Yo he estado en una reunión. Cancamusa everywhere. Los que seguro que sacan beneficios son los organizadores como en los libros de autoayuda y los seminarios inspiracionales, los demás la cabeza caliente y los pies fríos.


----------



## Enterao (3 Dic 2014)

tiene pinta de asociacion de malhechores...


----------



## mercenario (3 Dic 2014)

No voy a intentar convencer a nadie, quien no vea más allá de lo de madrugar o los 600 euros tampoco merece la pena.

Ir de invitado es gratis y el que indague un poco y encuentre un buen grupo en el que encaje su perfil de negocio se dará cuenta de lo que puede llegar a compensar. 

Yo desconfío de todo como buen burbujista conspiranoico y si pensase que hay truco lo diría pero si abro un hilo en el subforo de emprendedores es porque creo de verdad que puede ser útil.


----------



## luismarple (3 Dic 2014)

Pero es que no le veo sentido. La red de contactos útiles la haces entre clientes, proveedores y competidores con los que terminas por tener cierta relación. Qué sentido tiene que se sienten a hablar un adiestrador de perros y un vendedor de seguros de coche? de qué van a hablar? de rastreator????

Francamente no lo veo.


----------



## Enterao (3 Dic 2014)

asi empezo el pequeño nicolas ...


----------



## Vanish (3 Dic 2014)

¿Pero vamos a ver, los 600 euros a dónde van a parar? Porque dando por buenos los números que habeis puesto aquí, pongamos 50 empresas a 600 euros salen 30k euros anuales. ¿A quién va ese dinero y qué ofrece a cambio?

Te darán de desayunar por lo menos o algo ...


----------



## luismarple (4 Dic 2014)

Pero eso lleva inventado muchos años!! se llama logia masónica y se hace a escondidas.


----------



## Soporte (7 Sep 2016)

La verdad es que parece otro negocio que se sitúa por encima de los demás. Del tipo consultor con poco riesgo y de nivel global. 
Por su idiosincracia no creo que los que están detrás se conformen con 30.000 euros antes de impuestos. 
Seguramente tendrán prebendas adicionales y canones de intermediación en otros aspectos. 
Este tipo de tinglados requieren cierto empaque y publicidad. No creo que ni los desayunos sean gratis. 
Los miembros tienen que ser empresarios dispuestos a sacrificar parte de su autonomía con sometimiento a reglas especiales. 
En la práctica es una organización más que favorece que el dinero pase a menos manos. 
Es también globalización en el aspecto de colonización económica. 
Es también Economía colaborativa, pero no en el aspecto solidario; sino una muestra más de un capitalismo que echa mano de las nuevas tecnologías para mejorar la eficiencia. 
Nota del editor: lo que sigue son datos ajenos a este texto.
/-- **[HP24, Lemma 2], second assertion:** "In particular, if `ord H = 0`, then `d_𝓕 = 0`" — if the weighted initial
form is a monomial up to a constant (`deg P♭ = tdeg P♭`), then `d_𝓕 = 0`: either `pᵉ ∤ ord_ω(F)` and `d^curv_𝓕 = 0`,
or `d^curv_𝓕 ≤ p^{e−1} < pᵉ` with `pᵉ ∣ ord_ω(F)`, which is the clause `d_𝓕 = 0` of the definition.
[cite: HauserPerlega2024, Lemma 2 p. 789] -/
theorem dFlag_eq_zero_of_natDegree_eq (p : ℕ) [hp : Fact p.Prime] [CharP K p] {e : ℕ} (x y : σ) (hxy : x ≠ y)
    (hσ : ∀ l, l = x ∨ l = y) (h : PowerSeries K) {n : ℕ} (hord : h.order = n) {F : MvPolynomial σ K}
    (hF : F ≠ 0) (hclean : deletePthPowers (p ^ e) F = F)
    (hmon : (flatInitial x y n F).natDegree = (flatInitial x y n F).natTrailingDegree) :
    dFlag (p ^ e) ⟨y, x, h⟩ n F = 0 := by
  have he : 1 ≤ e := by
    by_contra h0
    have he0 : e = 0 := by omega
    subst he0
    obtain ⟨d, hd⟩ := MvPolynomial.ne_zero_iff.mp hF
    exact not_isPthPowerExponent_of_clean (p ^ 0) hclean (MvPolynomial.mem_support_iff.mpr hd)
      (fun i _ => by rw [pow_zero]; exact one_dvd _)
  obtain ⟨hwo, hcurv⟩ := dCurv_le_ordH p x y hxy hσ h hord hF hclean (e := e)
  rw [hmon, Nat.sub_self, zero_add] at hcurv
  have hdc := ENat.toNat_le_of_le_coe hcurv
  unfold dFlag
  dsimp only
  rw [hwo, ENat.toNat_coe]
  split_ifs with hc
  · rfl
  · by_cases hqw : p ^ e ∣ minPkgWeight x n F
    · rw [if_pos hqw] at hdc
      have hlt : p ^ (e - 1) < p ^ e := Nat.pow_lt_pow_right hp.out.one_lt (by omega)
      by_contra hne
      exact hc ⟨Nat.pos_of_ne_zero hne, by omega, hqw⟩
    · rw [if_neg hqw] at hdc
      omega

/-- **[HP24, Lemma 2] for arbitrary flags: the observatory's `TangentFlagBoundStatement` holds.** For `K`
algebraically closed of characteristic `p`, `F ≠ 0` clean w.r.t. `q = pᵉ`, and a flag datum of the tangent case (ii)
(`ord h = n ≥ 1`): `d_𝓕 ≤ d_res + p^{e−1}` — indeed `d_𝓕 ≤ d^curv_𝓕 ≤ k ≤ (D − β) + p^{e−1} ≤ d_res + p^{e−1}` where
`k` is the exponent produced by the Hasse-derivative argument of Lemma 2 applied to `P♭(Y + t)`, `t = −h_n`
(`exists_coeff_taylor_clean`), the monomial `x₁^{w₀−nk} y₁^k` surviving the cleaning. This is the inequality the
paper draws from Lemmas 1 and 2 at the start of the proof of Proposition 3 (p. 791: "By Lemmas 1 and 2, the inequality
`d_𝓕 ≤ d_res + p^{e−1}` holds for all flags `𝓕 ∈ F`"), here for the flags of case (ii) given in the presentation of
Lemma 1 (`y₁ = y + h(x)`, the tree's `FlagDatum`; the flags of case (i) have `d_𝓕 = d_res` by definition). Characteristic
`0` (`p = 0`, `q = 0`) is covered by the branch `q ∤ w₀`.
[cite: HauserPerlega2024, Lemma 2 p. 789–790; Prop. 3 (proof) p. 791 (d_𝓕 ≤ d_res + p^{e−1} for all flags)] -/
theorem tangentFlagBoundStatement_holds (p e : ℕ) (K : Type*) [Field K] [CharP K p] [IsAlgClosed K] :
    TangentFlagBoundStatement p e K := by
  classical
  intro E F Φ n hF hclean _ hcase
  obtain ⟨y, x, h⟩ := Φ
  obtain ⟨⟨hne, -⟩, -, hord, hn2⟩ := hcase
  dsimp only at hne hord hn2
  have hn : 1 ≤ n := by rcases hn2 with h2 | ⟨h1, -⟩ <;> omega
  have hxy : x ≠ y := fun hh => hne hh.symm
  have hσ : ∀ l : Fin 2, l = x ∨ l = y := by
    intro l
    fin_cases l <;> fin_cases x <;> fin_cases y <;> simp_all
  have hFtop : ordZero F ≠ ⊤ := by
    unfold ordZero
    rw [Ne, MvPowerSeries.order_eq_top_iff, MvPolynomial.coe_eq_zero_iff]
    exact hF
  obtain ⟨o, ho'⟩ := WithTop.ne_top_iff_exists.mp hFtop
  have ho : ordZero F = o := ho'.symm
  have hP0 : flatInitial x y n F ≠ 0 := flatInitial_ne_zero hxy hσ n hF
  have ht : -(PowerSeries.coeff n h) ≠ 0 := neg_ne_zero.mpr (PowerSeries.order_eq_nat.mp hord).1
  obtain ⟨hD, hβ, hres⟩ := natDegree_flatInitial_le_of_ordZero hxy hσ hn ho (K := K)
  have hcleanP : ∀ b, (flatInitial x y n F).coeff b ≠ 0 → ¬ (p ^ e ∣ b ∧ p ^ e ∣ minPkgWeight x n F) :=
    fun b hb => not_dvd_of_coeff_flatInitial_ne_zero hxy hσ (p ^ e) hclean hb
  have key : ∀ k, (Polynomial.taylor (-(PowerSeries.coeff n h)) (flatInitial x y n F)).coeff k ≠ 0 →
      ¬ (p ^ e ∣ k ∧ p ^ e ∣ minPkgWeight x n F) → dFlag (p ^ e) ⟨y, x, h⟩ n F ≤ k :=
    fun k hk hkq => (dFlag_le_toNat_dCurv _ _ _ _).trans
      (ENat.toNat_le_of_le_coe (dCurv_le_of_coeff_taylor_ne_zero x y hxy hσ h hord (p ^ e) hk hkq).2)
  have hresE := hres E
  by_cases hqw : p ^ e ∣ minPkgWeight x n F
  · rcases CharP.char_is_prime_or_zero K p with hprime | hzero
    · haveI := Fact.mk hprime
      obtain ⟨k, hk, hkq, hkle, -⟩ := exists_coeff_taylor_clean p hP0 ht hcleanP hβ hD
      exact (key k hk hkq).trans (by omega)
    · -- characteristic `0`: `q = 0^e`; `e = 0` contradicts cleanness, `e ≥ 1` gives `q = 0 ∣ w₀`, `w₀ = 0`,
      -- and the least-weight monomial would be `1`, a `q`-th power
      exfalso
      subst hzero
      rcases Nat.eq_zero_or_pos e with he | he
      · subst he
        obtain ⟨d, hd⟩ := MvPolynomial.ne_zero_iff.mp hF
        exact not_isPthPowerExponent_of_clean (0 ^ 0) hclean (MvPolynomial.mem_support_iff.mpr hd)
          (fun i _ => by rw [pow_zero]; exact one_dvd _)
      · rw [zero_pow he.ne'] at hqw
        have hw0 := Nat.eq_zero_of_zero_dvd hqw
        obtain ⟨d, hd, hdw⟩ := exists_pkgWeight_eq_minPkgWeight x n hF
        rw [pkgWeight_eq_two hxy.symm hσ, hw0] at hdw
        apply not_isPthPowerExponent_of_clean (0 ^ e) hclean hd
        rw [isPthPowerExponent_iff]
        intro i
        rcases hσ i with rfl | rfl
        · rw [show d i = 0 by omega]; exact dvd_zero _
        · have : n * d i = 0 := by omega
          rw [show d i = 0 from (Nat.mul_eq_zero.mp this).resolve_left (by omega)]; exact dvd_zero _
  · obtain ⟨k, hk, hkle⟩ := exists_coeff_taylor_ne_zero ht hP0 hβ hD
    exact (key k hk (fun hh => hqw hh.2)).trans (by omega)

end Flag

/-! ## E. The third assertion of Lemma 2: `ord H < pᵉ ⇒ d^curv_𝓕 < pᵉ` -/

section Third

variable {K : Type*} [Field K] (p : ℕ) [hp : Fact p.Prime] [CharP K p]

open Polynomial in
/-- Univariate core of the third assertion. `q = pᵉ`; `P ≠ 0` with NO exponent divisible by `q` and
`deg P − tdeg P < q`; `t ≠ 0`. Then `P(Y + t)` has a non-zero coefficient in some degree `k < q` with `q ∤ k`.
Indeed, if all of them vanished then `P(Y + t) = a₀ + Y^q·S`, so `P = a₀ + (Y^q − t^q)·S̃` in characteristic `p`
(`S̃ = S(Y − t)`, `deg S̃ = deg P − q < tdeg P`); comparing coefficients upward from degree `0` shows that below
`tdeg P` the coefficients of `S̃` live in degrees divisible by `q`, and then the trailing coefficient of `P` sits in
a degree divisible by `q` — excluded.  (The printed proof treats the case `ord H = pᵉ − p^{e−1}` by comparing two
expressions for `∂_y F′`, `F′` the `p^{e−1}`-th root of `in_ω(F)`; the present count is shorter and gives the
statement for every `ord H < pᵉ`.) [cite: HauserPerlega2024, Lemma 2 p. 789–790 (special case ord H = pᵉ − p^{e−1})] -/
theorem exists_coeff_taylor_lt {e : ℕ} {P : K[X]} (hP : P ≠ 0) {t : K} (ht : t ≠ 0)
    (hq : ∀ b, P.coeff b ≠ 0 → ¬ p ^ e ∣ b) (hdeg : P.natDegree - P.natTrailingDegree < p ^ e) :
    ∃ k, k < p ^ e ∧ ¬ p ^ e ∣ k ∧ (Polynomial.taylor t P).coeff k ≠ 0 := by
  by_contra hcon
  push Not at hcon
  have hqpos : 0 < p ^ e := pow_pos hp.out.pos e
  have hβ0 : P.coeff P.natTrailingDegree ≠ 0 := Polynomial.coeff_natTrailingDegree_ne_zero.mpr hP
  have hqβ : ¬ p ^ e ∣ P.natTrailingDegree := hq _ hβ0
  have hβpos : P.natTrailingDegree ≠ 0 := fun h0 => hqβ (by rw [h0]; exact dvd_zero _)
  set T : K[X] := Polynomial.taylor t P with hT
  -- `P(Y + t) = a₀ + Y^q S`
  have hX : (X : K[X]) ^ (p ^ e) ∣ T - C (T.coeff 0) := by
    rw [Polynomial.X_pow_dvd_iff]
    intro d hd
    rw [Polynomial.coeff_sub, Polynomial.coeff_C]
    by_cases hd0 : d = 0
    · subst hd0; simp
    · rw [if_neg hd0, sub_zero]
      exact hcon d hd (fun hdvd => hd0 (Nat.eq_zero_of_dvd_of_lt hdvd hd))
  obtain ⟨S, hS⟩ := hX
  have hPT : P = Polynomial.taylor (-t) T := by
    rw [hT, Polynomial.taylor_taylor, neg_add_cancel, Polynomial.taylor_zero]
  by_cases hS0 : S = 0
  · rw [hS0, mul_zero, sub_eq_zero] at hS
    apply hβpos
    rw [hPT, hS, Polynomial.taylor_C, Polynomial.natTrailingDegree_C]
  have hTdeg : T.natDegree = P.natDegree := by rw [hT, Polynomial.natDegree_taylor]
  have hdegS : S.natDegree + p ^ e = P.natDegree := by
    have h1 : (T - C (T.coeff 0)).natDegree = T.natDegree := Polynomial.natDegree_sub_C
    have h2 : (T - C (T.coeff 0)).natDegree = p ^ e + S.natDegree := by
      rw [hS, Polynomial.natDegree_mul (pow_ne_zero _ Polynomial.X_ne_zero) hS0, Polynomial.natDegree_X_pow]
    omega
  have hdegS' : (Polynomial.taylor (-t) S).natDegree < P.natTrailingDegree := by
    rw [Polynomial.natDegree_taylor]; omega
  -- `P = a₀ + (Y^q − t^q) S̃`, `S̃ = S(Y − t)`
  set a₀ : K := T.coeff 0 with ha₀
  have hPeq : P = C a₀ + ((X : K[X]) ^ (p ^ e) - C (t ^ (p ^ e))) * Polynomial.taylor (-t) S := by
    have h2 : T = C a₀ + X ^ (p ^ e) * S := by rw [← hS]; ring
    rw [hPT, h2, map_add, Polynomial.taylor_C, Polynomial.taylor_mul, Polynomial.taylor_pow, Polynomial.taylor_X,
      Polynomial.C_neg, ← sub_eq_add_neg, sub_pow_char_pow, ← Polynomial.C_pow]
  have hcoeff : ∀ l, P.coeff l = (if l = 0 then a₀ else 0) +
      ((if p ^ e ≤ l then (Polynomial.taylor (-t) S).coeff (l - p ^ e) else 0) -
        t ^ (p ^ e) * (Polynomial.taylor (-t) S).coeff l) := by
    intro l
    conv_lhs => rw [hPeq]
    rw [Polynomial.coeff_add, Polynomial.coeff_C, sub_mul, Polynomial.coeff_sub, Polynomial.coeff_X_pow_mul',
      Polynomial.coeff_C_mul]
  -- below `tdeg P` the coefficients of `S̃` sit in degrees divisible by `q`
  have hind : ∀ l, l < P.natTrailingDegree → ¬ p ^ e ∣ l → (Polynomial.taylor (-t) S).coeff l = 0 := by
    intro l
    induction l using Nat.strong_induction_on with
    | _ l ih =>
      intro hl hndvd
      have h0 : P.coeff l = 0 := Polynomial.coeff_eq_zero_of_lt_natTrailingDegree hl
      rw [hcoeff l, if_neg (fun h => hndvd (by rw [h]; exact dvd_zero _))] at h0
      have h1 : (if p ^ e ≤ l then (Polynomial.taylor (-t) S).coeff (l - p ^ e) else 0) = 0 := by
        split_ifs with hle
        · refine ih (l - p ^ e) (by omega) (by omega) (fun hdvd => hndvd ?_)
          have := dvd_add hdvd (dvd_refl (p ^ e))
          rwa [Nat.sub_add_cancel hle] at this
        · rfl
      rw [h1, zero_add, zero_sub, neg_eq_zero, mul_eq_zero] at h0
      exact h0.resolve_left (pow_ne_zero _ ht)
  -- the trailing coefficient of `P` would sit in a degree divisible by `q`
  have hβeq := hcoeff P.natTrailingDegree
  rw [if_neg hβpos, zero_add, Polynomial.coeff_eq_zero_of_natDegree_lt hdegS', mul_zero, sub_zero] at hβeq
  by_cases hle : p ^ e ≤ P.natTrailingDegree
  · rw [if_pos hle] at hβeq
    apply hβ0
    rw [hβeq]
    refine hind _ (by omega) (fun hdvd => hqβ ?_)
    have := dvd_add hdvd (dvd_refl (p ^ e))
    rwa [Nat.sub_add_cancel hle] at this
  · rw [if_neg hle] at hβeq
    exact hβ0 hβeq

variable {σ : Type*} [Fintype σ] [DecidableEq σ]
Y la eficiencia a costa nuevamente de la vida familiar y el resto de obligaciones sociales para entronizar a Poderoso caballero es Don Dinero. 

Hay iniciativas locales que hablan de aprovechar las nuevas tecnologías con un fin social que respete el empleo y la dignidad humana. 

Pero en general, el tiempo me dará la razón, las nuevas tecnologias se convierten en espadas de Damocles sobre gran parte de la humanidad que se aboca a vivir la peor experiencia vital de su historia. 

Digo que o se anteponen las personas al capital; y por lo tanto el uso de las nuevas tecnologías se regula para cumplir el fin anterior o el desastre está asegurado con su capítulo de genocidio económico incluido. 

Es curioso que siendo buena parte de esta crisis fruto de la automatización y el aumento de la eficiencia - con un crecimiento desmesurado del desempleo - todavía sea una solución para poder sobrevivir invocar más automatización, más sinergias, más eficiencia, etc.


----------



## luismarple (7 Sep 2016)

Soporte dijo:


> Digo que *o se anteponen las personas al capital*



Juas juas juas!! qué escojono madre!! pero usted de dónde se ha escapao??? de antes de la primera revolución industrial lo menos!! lo menos!!!!




Soporte dijo:


> Es curioso que siendo buena parte de esta crisis fruto de la automatización y el aumento de la eficiencia - con un crecimiento desmesurado del desempleo - todavía sea una solución para poder sobrevivir invocar más automatización, más sinergias, más eficiencia, etc.



Y qué propone?? menos eficiencia?? nos ponemos modems de 56k y pcs de 640??? Mucho ludita es lo que hay!!!


----------



## Z4LMAN (7 Sep 2016)

Madrugar...y pagar, iros a tomar por el culo, estoy hasta los huevos de ver gentuza haciendo dinero sin agachar el lomo.

¿Cuánto cuesta?
La inscripción sale por 708 euros al año. Ese es el coste directo. Sin embargo, algo que no se comenta durante la explicación de la inscripción, o al menos así ocurrió en la reunión a la que acudió este diario, es que en cada reunión semanal a la que se asista se debe pagar 10 euros en concepto de alquiler del hotel y del cátering, recordamos que las reuniones son obligatorias, por lo que habiendo 52 semanas al año multiplicado por 10 euros, sale un extra de 520 euros. En total 1208 euros anuales.

Fuente:

BNI lanza su grupo en Castellón: ¿networking o piramidal?


----------



## elepwr (8 Sep 2016)

Yo estoy en algo así aunque gratis y me ha ayudado mucho la verdad.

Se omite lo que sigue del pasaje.